Florida pompano. They look like silver-and-yellow Frisbees skipping atop the Indian River Lagoon and near shore Atlantic Ocean. Their favorite food is mole crabs, commonly known as sand fleas. Besides providing endless hours of fun for recreational anglers, they’re delicious – fetching as much as $20 per pound at seafood markets. And for more than two decades, fish farmers in Florida and beyond have been trying, with little success, to make a profit from growing and selling them.
Enter Dr. Paul Wills, associate director for research at Florida Atlantic University’s Harbor Branch Oceanographic Institute, who’s been working on pompano aquaculture for the past 12 years. Wills recently received a three-year grant from the National Oceanic and Atmospheric Administration’s Sea Grant program for more than $700,000 matched by the university to overcome the final hurdle to commercializing what could someday be a multimillion-dollar industry in the Sunshine State.
“The results we’re going to get are going to be very important to producers in Florida and throughout the country,” Wills said. “What we learn from pompano will apply to other species.”
Which is a big deal, considering that more than half of all seafood consumed globally and in the U.S. is farm-raised, and experts expect that percentage to grow as wild seafood stocks decline.
Wills and others have already induced pompano to spawn in captivity, and have raised them successfully in land-based re-circulating tanks from larvae to market-sized entrees of about 1 to 1.5 pounds – a process that takes about a year. But the oval-shaped skippers eat a lot while they’re growing, and right now the cost ratio averages about 2 pounds of feed to a pound of fish meat, which is not profitable for commercial growers.
So Wills’ project will concentrate on the feed – from the rotifers, or tiny crustaceans consumed by post-larval fish to brine shrimp as they grow, and finally pellets made of fish meal, soybeans and other products that nourish them until they’re harvested.
“We’ll be looking at specific ingredients to see how fish use them and improve the efficiency of how they use their diet,” Wills said. “The study will cover the entire life cycle from egg to harvestable product. Ultimately a farmer can start taking advantage of these technologies to improve their profitability.”
Wills said he will release his data to the public in about two years in workshops and manuals so farmers won’t have to wait for scientific peer-review to be completed.
Joe Cardenas, for one, is eager to see those results.

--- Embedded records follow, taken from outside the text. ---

import Summits.QuantumFields.BalabanUV.Beta.WardBorderReflectionWallBlocks

/-!
# `BalabanUV.Beta.WardBorderReflectionWallJoint` — binder row D1, (L4): «D1-hRhW-SOCKET-CONSISTENCY» part 2e — THE ASSEMBLED WALL IDENTITY
# `W_Y(Bwall α) = G_α` AS A KERNEL EQUATION, and the JOINT hR∕hW border table from any hW border model

HONEST FRAMING (cell charter, verbatim): «discharging BetaPertH makes Balaban's UV stability UNCONDITIONAL — a real
constructive-QFT result; it is NOT the continuum limit and NOT the Clay problem.»  Neutral [folklore] assembly BY NAME of parts 2c∕2d (the four
border blocks) with the trivial field–field ∕ multiplier–multiplier blocks, for the row-D1 owner's border contact `Bwall Lc cΛ γ α = bdB (wallD₀ …)`
(K-L2b `SecondOrderBorderModel`) against the hW END's level-0 Ward datum `F_Y(κ′,u′) := conjV ((−Lc⁸∕2) • vhSAt ρ_c κ′ u′) D_Y`,
`D_Y = diagK (½ • Σ_v legInd ρ_c (Lc•Y+v))` (leaf-06's `WardLocusRecursiveLetters` hBord0 at `j = 0`, `RB₀ := 0`, `stepScale 0 = 1`); then part 1
(`WardBorderReflection.ward_stepB`) and the owner's `stepB_solves_self∕other`, `actB_Bwall`, `comm_Bwall` give the JOINT table.  No statement of
Bałaban's papers, no `[cite:]`, no `def`; instantiates NO binder of the β-function wall (0/4: hW, hR, D1Tel, D1Rep) — a joint model of two
SOCKETS is not the row's TRUE table; NOT hW, NOT hR, NOT D1, NOT `BetaPertH`, NOT continuum, NOT Clay.
HONEST DEPENDENCY: continuum YM on T⁴ ⇐ BetaPertH ∧ nine spine estimates (0/9 proved); BetaPertH ⇐ (D1) ∧ (D4) ∧ CAP+tail;
G-an2-4 gates asym, D1 and NE2/3/4.

CONTENT (`d = 3`, odd `Lc`, the END's `hγ`):
* §1 entry bookkeeping: `smul_sum_divV_apply`, `conjV_Spure0_inl_inr`∕`_inr_inl` (on the border `S₀ = (−Lc⁸∕2)•vhSAt`), the vanishing blocks.
* §2 **`Bwall_ward_eq_defect`**: for every axis `α`, block `Y`, second bond `(κ′,u′)`, AS KERNELS:
  `Lc⁻⁴ • Σ_v divV (κ u ↦ Bwall Lc cΛ γ α κ u κ′ u′) (Lc•Y+v) = ε_α(κ′) • refK (Φ Lc α) (F_{sref α Y}(κ′, bref α κ′ u′)) − F_Y(κ′,u′)` — part 1's NECESSARY
  consistency identities HOLD for the wall: the hR border letter (K-I∕K-L) and the hW border Ward letter (W-B₀) are JOINTLY CONSISTENT at level 0.
* §3 **`joint_of_ward_model`**: if SOME bi-table `T` solves the exact hW border letter at level 0 (`Lc⁻⁴ • Σ_v divV (κ u ↦ 1 • T κ u κ′ u′) (Lc•Y+v) = F_Y(κ′,u′)`
  for all `Y κ′ u′`), then the owner's four steps started at `T` give a table solving ALL FOUR reflection letters `actB_α T* − T* = Bwall α` AND the
  hW letter — JOINT hR∕hW border model ⟸ hW border model (the converse direction of Q-an2-g20-1 is part 1's `joint_consistency_necessary`).
Provenance: β sub-cell, D1 formalisation swarm, unit b2b-balaban-beta-d1-formalise-leaf-04 gen 4, 2026-08-20 (v1); no existing file touched.
-/

open Finset
open scoped BigOperators
open Literature.MathematicalPhysics.QuantumFieldTheory
open Literature.MathematicalPhysics.QuantumFieldTheory.Balaban1983to89
open Literature.MathematicalPhysics.QuantumFieldTheory.Balaban1983to89.Beta
open ExpKernelCalculus (MKer)
open AffineAveraging (box toSite)
open AveragingContours (blk off)
open AveragingContoursRooted (ctr ctrOff)
open AveragingHessianKernels (packVH_inl_inr packVH_inr_inl packVH_inl_inl packVH_inr_inr)
open AveragingHessianKernelsRooted (vhSAt)
open KernelWard (divV)
open PolarizationSign (reflSign)
open KernelReflection (LegMap refK refK_apply)
open ResolventReflection (sref bref mref Φ Φ_r_inl Φ_r_inr Φ_s_inl Φ_s_inr)
open OneStepResolventKernel (Fib)
open StepJetData (wilsonA)
open BalabanStepJetsSucc (wE wVH)
open Summit.QuantumFields.BalabanUV.Beta.TameKernelCalculus
open Summit.QuantumFields.BalabanUV.Beta.ChartConjugation (conjV)
open Summit.QuantumFields.BalabanUV.Beta.BorderedHessian (diagK diagK_apply conjV_diagK_apply stepScale)
open Summit.QuantumFields.BalabanUV.Beta.AveragingWardRootedStencils (legInd)
open Summit.QuantumFields.BalabanUV.Beta.WilsonReflectionContact (wilsonA_inl_inr wilsonA_inr_inl)
open Summit.QuantumFields.BalabanUV.Beta.SpineRooted (SpureRecAt SpureRecAt_zero_level)
open Summit.QuantumFields.BalabanUV.Beta.SecondOrderBorderGauge (actB)
open Summit.QuantumFields.BalabanUV.Beta.SecondOrderBorderCocycle (stepB stepB_solves_self stepB_solves_other bdB bdB_inl_inr bdB_inr_inl)
open Summit.QuantumFields.BalabanUV.Beta.SecondOrderBorderModel (Bwall Bwall_inl_inl Bwall_inr_inr actB_Bwall comm_Bwall)
open Summit.QuantumFields.BalabanUV.Beta.WardBorderReflection (ward_stepB)
open Summit.QuantumFields.BalabanUV.Beta.WardBorderReflectionWall (wallD₀_ward_eq_defect_inl_inr)
open Summit.QuantumFields.BalabanUV.Beta.WardBorderReflectionWallBlocks (wallD₀_ward_eq_defect_inr_inl wallD₀_ward_eq_defect_inl_inr_axis
  wallD₀_ward_eq_defect_inr_inl_axis)

namespace Summit.QuantumFields.BalabanUV.Beta.WardBorderReflectionWallJoint

noncomputable section

variable {Lc : ℕ} [NeZero Lc]

/-! ## §1 Entry bookkeeping -/

omit [NeZero Lc] in
/-- [folklore] Entries of the block Ward operator: `(s • Σ_v divV F (y v)) (e) = s · Σ_v Σ_κ (F κ (y v − e_κ) (e) − F κ (y v) (e))`. -/
theorem smul_sum_divV_apply (s : ℝ) (F : Fin 4 → (Fin 4 → ℤ) → MKer 4 (Fib 3)) (y : (Fin 4 → ℕ) → (Fin 4 → ℤ)) (x z : Fin 4 → ℤ)
    (a b : Fib 3) :
    (s • ∑ v ∈ box 4 Lc, divV F (y v)) x z a b =
      s * ∑ v ∈ box 4 Lc, ∑ κ : Fin 4, (F κ (y v - B6BondElimination.unitVec κ) x z a b - F κ (y v) x z a b) := by
  simp only [Pi.smul_apply, Finset.sum_apply, KernelWard.divV, Pi.sub_apply, smul_eq_mul]

/-- [folklore] On the field–multiplier block `S₀ κ′ w = (−Lc⁸∕2) • vhSAt ρ_c κ′ w` (`wilsonA` is silent there), read through `conjV · (diagK g)`. -/
theorem conjV_Spure0_inl_inr (cΛ : ℝ) (κ' : Fin 4) (w : Fin 4 → ℤ) (g : (Fin 4 → ℤ) → Fib 3 → ℝ) (x z : Fin 4 → ℤ) (β m : Fin 4) :
    conjV (SpureRecAt 3 Lc (toSite (ctrOff 4 Lc)) ((Lc : ℝ) ^ 4) (-((Lc : ℝ) ^ 8 / 2)) cΛ 0 κ' w) (diagK g) x z (Sum.inl β) (Sum.inr m) =
      conjV ((-((Lc : ℝ) ^ 8 / 2)) • vhSAt (toSite (ctrOff 4 Lc)) 3 Lc rfl κ' w) (diagK g) x z (Sum.inl β) (Sum.inr m) := by
  rw [conjV_diagK_apply, conjV_diagK_apply]
  simp only [SpureRecAt_zero_level, Pi.add_apply, Pi.smul_apply, smul_eq_mul, wilsonA_inl_inr, mul_zero, zero_add]

/-- [folklore] The same on the multiplier–field block. -/
theorem conjV_Spure0_inr_inl (cΛ : ℝ) (κ' : Fin 4) (w : Fin 4 → ℤ) (g : (Fin 4 → ℤ) → Fib 3 → ℝ) (x z : Fin 4 → ℤ) (m β : Fin 4) :
    conjV (SpureRecAt 3 Lc (toSite (ctrOff 4 Lc)) ((Lc : ℝ) ^ 4) (-((Lc : ℝ) ^ 8 / 2)) cΛ 0 κ' w) (diagK g) x z (Sum.inr m) (Sum.inl β) =
      conjV ((-((Lc : ℝ) ^ 8 / 2)) • vhSAt (toSite (ctrOff 4 Lc)) 3 Lc rfl κ' w) (diagK g) x z (Sum.inr m) (Sum.inl β) := by
  rw [conjV_diagK_apply, conjV_diagK_apply]
  simp only [SpureRecAt_zero_level, Pi.add_apply, Pi.smul_apply, smul_eq_mul, wilsonA_inr_inl, mul_zero, zero_add]

/-! ## §2 The assembled identity for `Bwall` against the END's Ward datum -/

/-- [folklore] **THE hR BORDER CONTACT SATISFIES THE hW CONSISTENCY IDENTITIES — AS A KERNEL EQUATION.**  For every reflection axis `α`, block `Y`
and second jet bond `(κ′, u′)`:
`Lc⁻⁴ • Σ_{v∈box 4 Lc} divV (κ u ↦ Bwall Lc cΛ γ α κ u κ′ u′) (Lc•Y + v) = ε_α(κ′) • refK (Φ Lc α) (F (sref α Y) κ′ (bref α κ′ u′)) − F Y κ′ u′`,
`F Y κ′ u′ := conjV ((−Lc⁸∕2) • vhSAt ρ_c 3 Lc rfl κ′ u′) (diagK (½ • Σ_v legInd ρ_c (Lc•Y+v)))` — the identities that part 1's
`WardBorderReflection.joint_consistency_necessary` shows NECESSARY for any joint hR∕hW border table HOLD for the wall's level-0 data. -/
theorem Bwall_ward_eq_defect (hLc : Odd Lc) (cΛ : ℝ) (γ : ℕ → ℝ)
    (hγ : ∀ j, γ j = -((Lc : ℝ) ^ 8 / 2) * wVH 3 Lc j / (stepScale 3 Lc j * (Lc : ℝ) ^ 4)) (α : Fin 4)
    (Y : Fin 4 → ℤ) (κ' : Fin 4) (u' : Fin 4 → ℤ) :
    (((Lc : ℝ) ^ 4)⁻¹) • ∑ v ∈ box 4 Lc, divV (fun κ u => Bwall Lc cΛ γ α κ u κ' u') ((Lc : ℤ) • Y + toSite v) =
      reflSign α κ' • refK (Φ (d := 3) Lc α)
          (conjV ((-((Lc : ℝ) ^ 8 / 2)) • vhSAt (toSite (ctrOff 4 Lc)) 3 Lc rfl κ' (bref α κ' u'))
            (diagK ((1 / 2 : ℝ) • ∑ v ∈ box 4 Lc, legInd (toSite (ctrOff 4 Lc)) ((Lc : ℤ) • sref α Y + toSite v)))) -
        conjV ((-((Lc : ℝ) ^ 8 / 2)) • vhSAt (toSite (ctrOff 4 Lc)) 3 Lc rfl κ' u')
          (diagK ((1 / 2 : ℝ) • ∑ v ∈ box 4 Lc, legInd (toSite (ctrOff 4 Lc)) ((Lc : ℤ) • Y + toSite v))) := by
  funext x z a b
  -- the left-hand side through the entries of `Bwall = bdB wallD₀`
  have hLw : ∀ a b, (∀ κ u, Bwall Lc cΛ γ α κ u κ' u' x z a b = SecondOrderBorderGaugeWall.wallD₀ Lc cΛ γ α κ u κ' u' x z a b) →
      ((((Lc : ℝ) ^ 4)⁻¹) • ∑ v ∈ box 4 Lc, divV (fun κ u => Bwall Lc cΛ γ α κ u κ' u') ((Lc : ℤ) • Y + toSite v)) x z a b =
        ((((Lc : ℝ) ^ 4)⁻¹) • ∑ v ∈ box 4 Lc, divV (fun κ u => SecondOrderBorderGaugeWall.wallD₀ Lc cΛ γ α κ u κ' u')
          ((Lc : ℤ) • Y + toSite v)) x z a b := by
    intro a b h
    rw [smul_sum_divV_apply, smul_sum_divV_apply]
    simp only [h]
  have hL0 : ∀ a b, (∀ κ u, Bwall Lc cΛ γ α κ u κ' u' x z a b = 0) →
      ((((Lc : ℝ) ^ 4)⁻¹) • ∑ v ∈ box 4 Lc, divV (fun κ u => Bwall Lc cΛ γ α κ u κ' u') ((Lc : ℤ) • Y + toSite v)) x z a b = 0 := by
    intro a b h
    rw [smul_sum_divV_apply]
    simp only [h, sub_self, Finset.sum_const_zero, mul_zero]
  rcases a with β | m <;> rcases b with β' | m'
  · -- field–field: both sides vanish
    rw [hL0 _ _ (fun κ u => Bwall_inl_inl cΛ γ α κ u κ' u' x z β β')]
    rw [Pi.sub_apply, Pi.sub_apply, Pi.sub_apply, Pi.sub_apply, Pi.smul_apply, Pi.smul_apply, Pi.smul_apply, Pi.smul_apply, smul_eq_mul,
      refK_apply, conjV_diagK_apply, conjV_diagK_apply]
    simp only [Pi.smul_apply, smul_eq_mul, AveragingHessianKernelsRooted.vhSAt, packVH_inl_inl, mul_zero, zero_mul, sub_zero]
  · -- field–multiplier
    rw [hLw _ _ (fun κ u => rfl)]
    by_cases hm : m' = α
    · subst hm
      rw [wallD₀_ward_eq_defect_inl_inr_axis hLc cΛ γ hγ _ Y κ' u' x z β]
      simp only [Pi.sub_apply, Pi.smul_apply, refK_apply, Φ_r_inl, Φ_r_inr, conjV_Spure0_inl_inr]
    · rw [wallD₀_ward_eq_defect_inl_inr hLc cΛ γ hγ α hm Y κ' u' x z β]
      simp only [Pi.sub_apply, Pi.smul_apply, refK_apply, Φ_r_inl, Φ_r_inr, conjV_Spure0_inl_inr]
  · -- multiplier–field
    rw [hLw _ _ (fun κ u => rfl)]
    by_cases hm : m = α
    · subst hm
      rw [wallD₀_ward_eq_defect_inr_inl_axis hLc cΛ γ hγ _ Y κ' u' x z β']
      simp only [Pi.sub_apply, Pi.smul_apply, refK_apply, Φ_r_inl, Φ_r_inr, conjV_Spure0_inr_inl]
    · rw [wallD₀_ward_eq_defect_inr_inl hLc cΛ γ hγ α hm Y κ' u' x z β']
      simp only [Pi.sub_apply, Pi.smul_apply, refK_apply, Φ_r_inl, Φ_r_inr, conjV_Spure0_inr_inl]
  · -- multiplier–multiplier: both sides vanish
    rw [hL0 _ _ (fun κ u => Bwall_inr_inr cΛ γ α κ u κ' u' x z m m')]
    rw [Pi.sub_apply, Pi.sub_apply, Pi.sub_apply, Pi.sub_apply, Pi.smul_apply, Pi.smul_apply, Pi.smul_apply, Pi.smul_apply, smul_eq_mul,
      refK_apply, conjV_diagK_apply, conjV_diagK_apply]
    simp only [Pi.smul_apply, smul_eq_mul, AveragingHessianKernelsRooted.vhSAt, packVH_inr_inr, mul_zero, zero_mul, sub_zero]

/-! ## §3 The joint border table from a Ward model -/

/-- [folklore] **JOINT hR∕hW BORDER TABLE FROM ANY hW BORDER MODEL.**  If a bi-table `T` solves the exact level-0 hW border Ward letter
(`RB₀ := 0`) for the datum `F`, then the row-D1 owner's four sequential steps started at `T`,
`T* := stepB 3 (Bwall 3) (stepB 2 (Bwall 2) (stepB 1 (Bwall 1) (stepB 0 (Bwall 0) T)))`, solve ALL FOUR reflection letters `actB_α T* − T* = Bwall α`
AND the same Ward letter — by `Bwall_ward_eq_defect` (the consistency identities), part 1's `ward_stepB`, and the owner's `stepB_solves_self∕other`,
`actB_Bwall`, `comm_Bwall` BY NAME. -/
theorem joint_of_ward_model (hLc : Odd Lc) (cΛ : ℝ) (γ : ℕ → ℝ)
    (hγ : ∀ j, γ j = -((Lc : ℝ) ^ 8 / 2) * wVH 3 Lc j / (stepScale 3 Lc j * (Lc : ℝ) ^ 4))
    {T : Fin 4 → (Fin 4 → ℤ) → Fin 4 → (Fin 4 → ℤ) → MKer 4 (Fib 3)}
    (hW : ∀ (Y : Fin 4 → ℤ) (κ' : Fin 4) (u' : Fin 4 → ℤ),
      (((Lc : ℝ) ^ 4)⁻¹) • ∑ v ∈ box 4 Lc, divV (fun κ u => (1 : ℝ) • T κ u κ' u') ((Lc : ℤ) • Y + toSite v) =
        conjV ((-((Lc : ℝ) ^ 8 / 2)) • vhSAt (toSite (ctrOff 4 Lc)) 3 Lc rfl κ' u')
          (diagK ((1 / 2 : ℝ) • ∑ v ∈ box 4 Lc, legInd (toSite (ctrOff 4 Lc)) ((Lc : ℤ) • Y + toSite v)))) :
    let T₄ := stepB Lc 3 (Bwall Lc cΛ γ 3) (stepB Lc 2 (Bwall Lc cΛ γ 2) (stepB Lc 1 (Bwall Lc cΛ γ 1) (stepB Lc 0 (Bwall Lc cΛ γ 0) T)))
    (∀ α : Fin 4, actB Lc α T₄ - T₄ = Bwall Lc cΛ γ α) ∧
      (∀ (Y : Fin 4 → ℤ) (κ' : Fin 4) (u' : Fin 4 → ℤ),
        (((Lc : ℝ) ^ 4)⁻¹) • ∑ v ∈ box 4 Lc, divV (fun κ u => (1 : ℝ) • T₄ κ u κ' u') ((Lc : ℤ) • Y + toSite v) =
          conjV ((-((Lc : ℝ) ^ 8 / 2)) • vhSAt (toSite (ctrOff 4 Lc)) 3 Lc rfl κ' u')
            (diagK ((1 / 2 : ℝ) • ∑ v ∈ box 4 Lc, legInd (toSite (ctrOff 4 Lc)) ((Lc : ℤ) • Y + toSite v)))) := by
  intro T₄
  have hA := actB_Bwall hLc cΛ γ hγ
  have hC := comm_Bwall hLc cΛ γ hγ
  -- the consistency identities in the `c = 1` spelling of part 1
  have hId : ∀ (α : Fin 4) (Y : Fin 4 → ℤ) (κ' : Fin 4) (u' : Fin 4 → ℤ),
      (((Lc : ℝ) ^ 4)⁻¹) • ∑ v ∈ box 4 Lc, divV (fun κ u => (1 : ℝ) • Bwall Lc cΛ γ α κ u κ' u') ((Lc : ℤ) • Y + toSite v) =
        reflSign α κ' • refK (Φ (d := 3) Lc α)
            ((fun Y κ' u' => conjV ((-((Lc : ℝ) ^ 8 / 2)) • vhSAt (toSite (ctrOff 4 Lc)) 3 Lc rfl κ' u')
              (diagK ((1 / 2 : ℝ) • ∑ v ∈ box 4 Lc, legInd (toSite (ctrOff 4 Lc)) ((Lc : ℤ) • Y + toSite v)))) (sref α Y) κ' (bref α κ' u')) -
          (fun Y κ' u' => conjV ((-((Lc : ℝ) ^ 8 / 2)) • vhSAt (toSite (ctrOff 4 Lc)) 3 Lc rfl κ' u')
            (diagK ((1 / 2 : ℝ) • ∑ v ∈ box 4 Lc, legInd (toSite (ctrOff 4 Lc)) ((Lc : ℤ) • Y + toSite v)))) Y κ' u' := by
    intro α Y κ' u'
    have e : (fun κ u => (1 : ℝ) • Bwall Lc cΛ γ α κ u κ' u') = fun κ u => Bwall Lc cΛ γ α κ u κ' u' := by
      funext κ u; rw [one_smul]
    rw [e]
    exact Bwall_ward_eq_defect hLc cΛ γ hγ α Y κ' u'
  have hW' : ∀ (Y : Fin 4 → ℤ) (κ' : Fin 4) (u' : Fin 4 → ℤ),
      (((Lc : ℝ) ^ 4)⁻¹) • ∑ v ∈ box 4 Lc, divV (fun κ u => (1 : ℝ) • T κ u κ' u') ((Lc : ℤ) • Y + toSite v) =
        (fun Y κ' u' => conjV ((-((Lc : ℝ) ^ 8 / 2)) • vhSAt (toSite (ctrOff 4 Lc)) 3 Lc rfl κ' u')
          (diagK ((1 / 2 : ℝ) • ∑ v ∈ box 4 Lc, legInd (toSite (ctrOff 4 Lc)) ((Lc : ℤ) • Y + toSite v)))) Y κ' u' := hW
  -- Ward letter through the four steps
  have w1 := fun Y κ' u' => ward_stepB (N := Lc) hW' (hId 0) Y κ' u'
  have w2 := fun Y κ' u' => ward_stepB (N := Lc) w1 (hId 1) Y κ' u'
  have w3 := fun Y κ' u' => ward_stepB (N := Lc) w2 (hId 2) Y κ' u'
  have w4 := fun Y κ' u' => ward_stepB (N := Lc) w3 (hId 3) Y κ' u'
  -- reflection letters through the four steps (the pattern of `Twall_solves`)
  have s10 : actB Lc 0 (stepB Lc 0 (Bwall Lc cΛ γ 0) T) - stepB Lc 0 (Bwall Lc cΛ γ 0) T = Bwall Lc cΛ γ 0 := stepB_solves_self (hA 0) T
  have s21 := stepB_solves_self (hA 1) (stepB Lc 0 (Bwall Lc cΛ γ 0) T)
  have s20 := stepB_solves_other s10 (hC 1 0)
  have s32 := stepB_solves_self (hA 2) (stepB Lc 1 (Bwall Lc cΛ γ 1) (stepB Lc 0 (Bwall Lc cΛ γ 0) T))
  have s31 := stepB_solves_other s21 (hC 2 1)
  have s30 := stepB_solves_other s20 (hC 2 0)
  have s43 := stepB_solves_self (hA 3) (stepB Lc 2 (Bwall Lc cΛ γ 2) (stepB Lc 1 (Bwall Lc cΛ γ 1) (stepB Lc 0 (Bwall Lc cΛ γ 0) T)))
  have s42 := stepB_solves_other s32 (hC 3 2)
  have s41 := stepB_solves_other s31 (hC 3 1)
  have s40 := stepB_solves_other s30 (hC 3 0)
  refine ⟨fun α => ?_, w4⟩
  fin_cases α
  · exact s40
  · exact s41
  · exact s42
  · exact s43

end

end Summit.QuantumFields.BalabanUV.Beta.WardBorderReflectionWallJoint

The former West Palm Beach banker plans to open Aquaco Farms next year in an 18,000-square-foot warehouse on eight acres adjacent to the lagoon near Harbor Branch in Fort Pierce, for the express purpose of growing pompano to dinner-plate size and selling them wholesale for between $6 and $7 per pound – hopefully at a 30 percent to 40 percent profit. If Cardenas and his handful of employees succeed, they will be the first in Florida.
“I’m approaching it with eyes wide open,” Cardenas said. “The industry is so young in Florida.”
Armed with $3 million raised from private investors, Cardenas plans to start with 30,000 pompano fingerlings purchased from North Vero Beach’s ProAquatix – Florida’s only commercial source of juvenile pompano and eggs produced by its in-house brood stock. ProAquatix’s Eric Wagner says producing food fish has never been profitable for his company, but he helps other would-be fish farmers get off the ground.
“We’ve been talking with Joe for three years now,” Wagner said. “He’s got an uphill battle to become a viable farm which no one else has done.”
Undaunted, Cardenas believes that, working with Wills, he can raise the small fish to 1 1/4-pound adults in about nine months – eventually producing 1.2 million pounds annually.
“This is the future,” Cardenas said. “It’s gonna happen.”